PROVIDED RECORDS —
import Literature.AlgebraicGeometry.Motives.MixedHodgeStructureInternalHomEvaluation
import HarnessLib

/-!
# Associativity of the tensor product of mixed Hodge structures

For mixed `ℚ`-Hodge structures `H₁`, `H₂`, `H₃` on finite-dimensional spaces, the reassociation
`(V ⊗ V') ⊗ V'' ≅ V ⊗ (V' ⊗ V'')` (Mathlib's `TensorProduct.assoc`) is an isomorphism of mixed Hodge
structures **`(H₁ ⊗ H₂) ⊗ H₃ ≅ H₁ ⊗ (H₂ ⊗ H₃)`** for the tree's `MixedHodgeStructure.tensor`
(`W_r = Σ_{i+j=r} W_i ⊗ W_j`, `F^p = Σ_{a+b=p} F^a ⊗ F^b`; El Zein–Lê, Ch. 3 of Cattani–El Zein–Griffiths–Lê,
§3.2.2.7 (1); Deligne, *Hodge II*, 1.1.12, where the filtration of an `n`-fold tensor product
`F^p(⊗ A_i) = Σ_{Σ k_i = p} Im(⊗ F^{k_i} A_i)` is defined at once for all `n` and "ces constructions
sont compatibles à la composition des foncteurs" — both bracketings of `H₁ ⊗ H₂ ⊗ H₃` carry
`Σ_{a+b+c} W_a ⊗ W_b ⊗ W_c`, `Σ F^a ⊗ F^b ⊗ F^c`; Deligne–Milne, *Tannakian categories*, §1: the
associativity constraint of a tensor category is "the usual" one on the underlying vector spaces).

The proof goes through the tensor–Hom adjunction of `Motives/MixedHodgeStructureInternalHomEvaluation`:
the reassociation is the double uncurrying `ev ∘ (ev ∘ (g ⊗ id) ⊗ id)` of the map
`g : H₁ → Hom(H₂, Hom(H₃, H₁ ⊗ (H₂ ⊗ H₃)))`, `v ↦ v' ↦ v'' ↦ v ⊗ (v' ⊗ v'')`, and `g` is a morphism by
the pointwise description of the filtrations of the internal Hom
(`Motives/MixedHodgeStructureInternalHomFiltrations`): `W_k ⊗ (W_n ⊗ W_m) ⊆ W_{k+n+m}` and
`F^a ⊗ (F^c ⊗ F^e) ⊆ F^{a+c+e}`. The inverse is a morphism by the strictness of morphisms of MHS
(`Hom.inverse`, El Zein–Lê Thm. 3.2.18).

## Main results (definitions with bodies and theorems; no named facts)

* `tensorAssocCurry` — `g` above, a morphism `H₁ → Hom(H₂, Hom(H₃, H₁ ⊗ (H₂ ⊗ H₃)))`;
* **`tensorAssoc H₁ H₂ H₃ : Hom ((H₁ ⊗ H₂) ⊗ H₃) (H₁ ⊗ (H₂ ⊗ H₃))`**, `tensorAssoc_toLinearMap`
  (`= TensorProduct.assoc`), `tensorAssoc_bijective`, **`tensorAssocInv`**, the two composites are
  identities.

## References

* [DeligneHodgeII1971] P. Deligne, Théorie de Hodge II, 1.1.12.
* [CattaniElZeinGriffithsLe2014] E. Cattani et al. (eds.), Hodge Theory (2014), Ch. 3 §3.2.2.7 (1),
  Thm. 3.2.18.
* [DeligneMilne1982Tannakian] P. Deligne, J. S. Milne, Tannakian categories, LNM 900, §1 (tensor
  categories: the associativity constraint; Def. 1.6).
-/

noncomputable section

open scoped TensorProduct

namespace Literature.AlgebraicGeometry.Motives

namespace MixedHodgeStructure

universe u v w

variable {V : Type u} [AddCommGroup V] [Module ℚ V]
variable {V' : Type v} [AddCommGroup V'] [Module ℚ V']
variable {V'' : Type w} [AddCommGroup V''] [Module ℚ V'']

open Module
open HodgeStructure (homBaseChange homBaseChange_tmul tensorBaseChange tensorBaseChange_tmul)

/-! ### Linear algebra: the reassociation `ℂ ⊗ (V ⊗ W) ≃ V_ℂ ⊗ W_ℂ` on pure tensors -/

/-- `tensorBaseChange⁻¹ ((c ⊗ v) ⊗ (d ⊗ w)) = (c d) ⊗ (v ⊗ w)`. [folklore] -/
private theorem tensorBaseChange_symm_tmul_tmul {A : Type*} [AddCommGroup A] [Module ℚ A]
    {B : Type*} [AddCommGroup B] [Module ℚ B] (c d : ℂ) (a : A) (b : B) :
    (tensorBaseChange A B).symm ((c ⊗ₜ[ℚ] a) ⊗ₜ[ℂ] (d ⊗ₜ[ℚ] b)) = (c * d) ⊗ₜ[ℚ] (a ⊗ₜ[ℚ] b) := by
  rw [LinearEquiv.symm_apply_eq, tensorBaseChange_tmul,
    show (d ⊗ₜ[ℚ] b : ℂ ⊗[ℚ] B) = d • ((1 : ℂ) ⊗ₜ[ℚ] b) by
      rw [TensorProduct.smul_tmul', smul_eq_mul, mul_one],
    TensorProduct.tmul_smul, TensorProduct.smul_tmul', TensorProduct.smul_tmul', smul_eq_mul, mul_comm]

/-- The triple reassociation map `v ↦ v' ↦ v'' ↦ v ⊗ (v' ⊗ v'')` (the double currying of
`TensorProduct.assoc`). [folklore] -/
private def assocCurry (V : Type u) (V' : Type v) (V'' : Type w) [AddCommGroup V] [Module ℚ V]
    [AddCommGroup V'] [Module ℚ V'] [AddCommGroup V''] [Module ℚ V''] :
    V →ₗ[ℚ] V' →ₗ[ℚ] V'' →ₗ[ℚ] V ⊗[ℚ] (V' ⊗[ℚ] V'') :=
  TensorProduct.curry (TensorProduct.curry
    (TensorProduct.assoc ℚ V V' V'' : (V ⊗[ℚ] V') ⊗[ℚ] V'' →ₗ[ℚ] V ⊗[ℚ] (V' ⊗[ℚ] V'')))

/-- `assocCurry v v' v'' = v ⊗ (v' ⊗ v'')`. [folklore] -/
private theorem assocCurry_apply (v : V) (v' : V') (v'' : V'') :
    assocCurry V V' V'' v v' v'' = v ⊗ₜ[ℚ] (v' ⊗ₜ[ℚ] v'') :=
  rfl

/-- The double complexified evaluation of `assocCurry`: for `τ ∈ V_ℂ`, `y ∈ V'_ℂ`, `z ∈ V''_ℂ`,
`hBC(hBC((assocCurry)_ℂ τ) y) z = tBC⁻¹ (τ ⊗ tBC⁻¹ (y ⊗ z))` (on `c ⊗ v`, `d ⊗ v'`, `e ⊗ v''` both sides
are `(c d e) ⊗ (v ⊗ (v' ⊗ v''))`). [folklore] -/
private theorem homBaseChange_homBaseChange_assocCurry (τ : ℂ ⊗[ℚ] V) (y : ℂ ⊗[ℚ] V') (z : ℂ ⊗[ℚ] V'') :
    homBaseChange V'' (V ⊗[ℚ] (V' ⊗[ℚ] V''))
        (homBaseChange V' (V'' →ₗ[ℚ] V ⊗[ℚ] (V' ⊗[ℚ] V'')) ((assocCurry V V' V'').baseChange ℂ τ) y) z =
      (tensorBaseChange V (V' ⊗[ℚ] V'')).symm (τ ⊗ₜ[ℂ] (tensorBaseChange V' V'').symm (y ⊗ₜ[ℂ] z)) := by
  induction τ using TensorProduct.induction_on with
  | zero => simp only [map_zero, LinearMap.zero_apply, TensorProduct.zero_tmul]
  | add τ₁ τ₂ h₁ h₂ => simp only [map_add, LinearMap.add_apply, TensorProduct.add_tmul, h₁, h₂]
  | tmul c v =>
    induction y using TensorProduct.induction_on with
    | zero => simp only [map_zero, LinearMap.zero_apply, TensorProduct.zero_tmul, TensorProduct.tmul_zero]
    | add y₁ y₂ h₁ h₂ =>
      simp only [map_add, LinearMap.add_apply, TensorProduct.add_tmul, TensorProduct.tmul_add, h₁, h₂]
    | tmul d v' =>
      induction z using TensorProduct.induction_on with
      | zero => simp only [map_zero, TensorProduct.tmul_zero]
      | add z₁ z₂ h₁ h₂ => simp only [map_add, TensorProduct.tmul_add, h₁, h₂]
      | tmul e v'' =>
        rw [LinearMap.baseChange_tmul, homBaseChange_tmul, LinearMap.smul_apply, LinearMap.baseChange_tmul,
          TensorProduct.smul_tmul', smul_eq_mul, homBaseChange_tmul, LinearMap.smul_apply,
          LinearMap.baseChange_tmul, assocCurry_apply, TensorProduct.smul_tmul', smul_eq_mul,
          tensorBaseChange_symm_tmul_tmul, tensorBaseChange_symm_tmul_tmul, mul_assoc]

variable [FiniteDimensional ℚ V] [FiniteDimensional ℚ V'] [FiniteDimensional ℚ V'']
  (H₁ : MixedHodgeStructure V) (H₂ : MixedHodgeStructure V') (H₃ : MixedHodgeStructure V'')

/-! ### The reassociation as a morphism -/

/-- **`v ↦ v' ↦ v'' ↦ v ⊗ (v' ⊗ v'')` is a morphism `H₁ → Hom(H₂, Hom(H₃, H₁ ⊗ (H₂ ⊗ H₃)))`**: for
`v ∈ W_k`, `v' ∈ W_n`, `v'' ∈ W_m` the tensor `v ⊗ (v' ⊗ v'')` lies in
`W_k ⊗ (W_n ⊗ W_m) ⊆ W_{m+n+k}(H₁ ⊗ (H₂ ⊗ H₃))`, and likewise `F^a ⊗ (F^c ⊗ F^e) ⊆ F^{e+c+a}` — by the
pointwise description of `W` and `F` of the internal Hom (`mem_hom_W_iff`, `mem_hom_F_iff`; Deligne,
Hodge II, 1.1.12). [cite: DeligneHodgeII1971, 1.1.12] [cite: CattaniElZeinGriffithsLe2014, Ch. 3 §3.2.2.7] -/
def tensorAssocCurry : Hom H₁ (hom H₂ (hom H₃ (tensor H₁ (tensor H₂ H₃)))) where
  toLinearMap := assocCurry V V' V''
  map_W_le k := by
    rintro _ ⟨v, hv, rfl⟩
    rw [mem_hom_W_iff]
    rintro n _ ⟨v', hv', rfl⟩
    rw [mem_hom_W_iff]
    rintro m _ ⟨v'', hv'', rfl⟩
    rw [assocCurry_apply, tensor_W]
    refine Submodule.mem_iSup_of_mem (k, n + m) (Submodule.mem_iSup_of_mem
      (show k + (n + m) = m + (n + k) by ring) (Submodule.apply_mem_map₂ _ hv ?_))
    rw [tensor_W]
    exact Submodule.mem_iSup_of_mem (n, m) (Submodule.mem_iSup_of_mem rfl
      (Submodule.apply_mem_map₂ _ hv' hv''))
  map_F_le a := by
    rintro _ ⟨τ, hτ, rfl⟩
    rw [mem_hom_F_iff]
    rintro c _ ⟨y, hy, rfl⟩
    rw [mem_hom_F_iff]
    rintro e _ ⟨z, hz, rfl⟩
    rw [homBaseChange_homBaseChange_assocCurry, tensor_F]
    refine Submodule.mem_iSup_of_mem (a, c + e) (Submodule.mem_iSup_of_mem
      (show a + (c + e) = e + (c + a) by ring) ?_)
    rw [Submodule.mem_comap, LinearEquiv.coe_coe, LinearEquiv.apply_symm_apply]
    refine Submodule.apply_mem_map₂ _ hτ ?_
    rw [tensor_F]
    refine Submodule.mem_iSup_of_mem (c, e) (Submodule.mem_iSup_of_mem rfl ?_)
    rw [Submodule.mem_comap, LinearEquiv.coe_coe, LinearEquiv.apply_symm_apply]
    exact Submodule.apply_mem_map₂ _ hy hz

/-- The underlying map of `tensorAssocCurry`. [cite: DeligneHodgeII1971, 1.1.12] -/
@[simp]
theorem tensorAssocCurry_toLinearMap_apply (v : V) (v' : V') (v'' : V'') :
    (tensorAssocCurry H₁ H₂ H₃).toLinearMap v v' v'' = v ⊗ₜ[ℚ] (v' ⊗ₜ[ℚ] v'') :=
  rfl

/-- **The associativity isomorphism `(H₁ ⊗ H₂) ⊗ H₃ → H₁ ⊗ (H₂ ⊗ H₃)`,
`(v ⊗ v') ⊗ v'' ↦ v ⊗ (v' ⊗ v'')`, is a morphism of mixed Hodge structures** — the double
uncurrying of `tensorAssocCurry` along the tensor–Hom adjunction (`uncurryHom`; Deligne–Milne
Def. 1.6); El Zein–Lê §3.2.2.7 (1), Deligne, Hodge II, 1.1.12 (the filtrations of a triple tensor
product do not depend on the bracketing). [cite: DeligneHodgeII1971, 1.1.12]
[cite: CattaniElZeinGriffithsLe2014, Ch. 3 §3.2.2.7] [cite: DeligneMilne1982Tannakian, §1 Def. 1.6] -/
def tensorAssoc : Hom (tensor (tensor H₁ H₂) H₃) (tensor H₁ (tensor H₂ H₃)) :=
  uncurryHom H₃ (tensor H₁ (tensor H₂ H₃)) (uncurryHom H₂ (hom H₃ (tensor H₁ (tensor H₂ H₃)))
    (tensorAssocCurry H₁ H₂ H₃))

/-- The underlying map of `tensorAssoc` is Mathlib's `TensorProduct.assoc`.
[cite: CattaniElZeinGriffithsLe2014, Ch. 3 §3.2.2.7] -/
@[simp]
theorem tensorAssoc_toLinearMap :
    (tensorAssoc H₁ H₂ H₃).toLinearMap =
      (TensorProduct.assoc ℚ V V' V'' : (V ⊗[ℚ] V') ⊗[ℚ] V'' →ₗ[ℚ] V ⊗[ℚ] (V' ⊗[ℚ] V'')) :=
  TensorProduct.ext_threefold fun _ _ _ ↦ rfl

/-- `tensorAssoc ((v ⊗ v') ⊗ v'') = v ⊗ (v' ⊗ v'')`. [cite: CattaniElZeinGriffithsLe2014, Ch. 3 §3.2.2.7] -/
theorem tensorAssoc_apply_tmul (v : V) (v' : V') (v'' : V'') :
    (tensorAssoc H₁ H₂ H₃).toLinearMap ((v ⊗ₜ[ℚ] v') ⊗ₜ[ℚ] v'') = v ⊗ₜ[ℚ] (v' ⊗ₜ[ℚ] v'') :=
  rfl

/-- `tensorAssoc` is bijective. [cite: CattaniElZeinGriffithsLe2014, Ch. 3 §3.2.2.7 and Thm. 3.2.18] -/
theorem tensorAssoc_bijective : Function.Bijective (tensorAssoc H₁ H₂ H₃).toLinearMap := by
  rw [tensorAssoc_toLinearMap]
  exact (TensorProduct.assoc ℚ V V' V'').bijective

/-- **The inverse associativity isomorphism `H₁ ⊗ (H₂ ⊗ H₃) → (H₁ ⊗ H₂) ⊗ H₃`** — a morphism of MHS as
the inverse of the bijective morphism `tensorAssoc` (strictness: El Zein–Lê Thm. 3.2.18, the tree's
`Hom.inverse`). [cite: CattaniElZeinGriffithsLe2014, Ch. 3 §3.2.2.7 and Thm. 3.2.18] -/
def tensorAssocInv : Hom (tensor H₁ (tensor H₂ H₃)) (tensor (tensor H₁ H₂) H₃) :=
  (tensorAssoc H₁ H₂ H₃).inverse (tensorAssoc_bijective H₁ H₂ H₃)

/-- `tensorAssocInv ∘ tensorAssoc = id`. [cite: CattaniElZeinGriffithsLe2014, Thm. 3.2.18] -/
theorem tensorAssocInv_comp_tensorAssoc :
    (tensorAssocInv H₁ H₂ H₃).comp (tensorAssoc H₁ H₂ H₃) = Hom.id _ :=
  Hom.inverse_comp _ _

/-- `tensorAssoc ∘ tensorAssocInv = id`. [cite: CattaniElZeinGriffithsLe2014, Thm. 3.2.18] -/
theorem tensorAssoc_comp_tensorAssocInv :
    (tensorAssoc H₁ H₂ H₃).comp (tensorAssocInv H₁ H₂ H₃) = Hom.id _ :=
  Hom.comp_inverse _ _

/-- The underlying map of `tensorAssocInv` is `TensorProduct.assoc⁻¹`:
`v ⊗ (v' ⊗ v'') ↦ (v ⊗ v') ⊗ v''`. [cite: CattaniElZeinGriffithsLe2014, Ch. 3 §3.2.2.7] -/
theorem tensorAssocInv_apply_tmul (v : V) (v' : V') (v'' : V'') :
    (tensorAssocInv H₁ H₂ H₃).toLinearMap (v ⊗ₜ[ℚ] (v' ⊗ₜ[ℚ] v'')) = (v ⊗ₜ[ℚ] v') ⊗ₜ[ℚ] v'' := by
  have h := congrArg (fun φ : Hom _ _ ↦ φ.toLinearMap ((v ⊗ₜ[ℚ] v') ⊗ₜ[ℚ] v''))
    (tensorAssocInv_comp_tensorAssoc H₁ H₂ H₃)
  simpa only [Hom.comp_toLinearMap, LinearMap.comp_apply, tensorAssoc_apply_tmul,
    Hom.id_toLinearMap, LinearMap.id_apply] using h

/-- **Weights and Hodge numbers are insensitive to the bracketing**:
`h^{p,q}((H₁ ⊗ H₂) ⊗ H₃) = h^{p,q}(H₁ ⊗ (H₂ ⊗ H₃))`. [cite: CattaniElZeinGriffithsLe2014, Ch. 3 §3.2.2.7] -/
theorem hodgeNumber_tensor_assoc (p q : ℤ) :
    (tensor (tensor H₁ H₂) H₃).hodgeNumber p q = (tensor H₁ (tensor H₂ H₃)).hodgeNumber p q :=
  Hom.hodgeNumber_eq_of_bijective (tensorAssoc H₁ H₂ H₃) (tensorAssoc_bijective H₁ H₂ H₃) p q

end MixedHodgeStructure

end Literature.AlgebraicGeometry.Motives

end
---
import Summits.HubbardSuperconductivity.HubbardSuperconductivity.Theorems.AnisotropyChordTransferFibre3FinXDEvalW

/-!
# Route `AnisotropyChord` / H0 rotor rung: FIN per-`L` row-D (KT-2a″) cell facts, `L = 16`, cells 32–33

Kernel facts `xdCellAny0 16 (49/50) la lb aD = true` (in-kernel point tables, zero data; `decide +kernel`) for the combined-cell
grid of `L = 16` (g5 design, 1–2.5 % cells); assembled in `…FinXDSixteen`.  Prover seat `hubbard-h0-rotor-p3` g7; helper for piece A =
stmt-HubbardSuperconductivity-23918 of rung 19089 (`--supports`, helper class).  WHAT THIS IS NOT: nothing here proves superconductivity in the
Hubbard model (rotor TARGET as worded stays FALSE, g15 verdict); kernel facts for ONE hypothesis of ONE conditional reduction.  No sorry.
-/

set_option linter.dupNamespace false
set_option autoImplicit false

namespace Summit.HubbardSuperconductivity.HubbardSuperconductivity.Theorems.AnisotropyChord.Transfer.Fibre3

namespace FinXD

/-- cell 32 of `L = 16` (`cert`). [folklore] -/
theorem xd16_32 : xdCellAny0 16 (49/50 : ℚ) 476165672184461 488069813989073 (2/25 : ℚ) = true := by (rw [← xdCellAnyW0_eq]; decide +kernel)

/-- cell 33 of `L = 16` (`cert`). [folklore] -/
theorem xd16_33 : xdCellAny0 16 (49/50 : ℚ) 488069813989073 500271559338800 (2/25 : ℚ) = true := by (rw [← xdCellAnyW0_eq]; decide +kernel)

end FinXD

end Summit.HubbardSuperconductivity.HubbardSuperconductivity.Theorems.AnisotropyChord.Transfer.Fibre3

DIRECTIONS —
Wherever the string "categories" occurs in the records, copy the line it is in.

EXERCISE RESPONSE —
`Σ_{a+b+c} W_a ⊗ W_b ⊗ W_c`, `Σ F^a ⊗ F^b ⊗ F^c`; Deligne–Milne, *Tannakian categories*, §1: the
* [DeligneMilne1982Tannakian] P. Deligne, J. S. Milne, Tannakian categories, LNM 900, §1 (tensor
  categories: the associativity constraint; Def. 1.6).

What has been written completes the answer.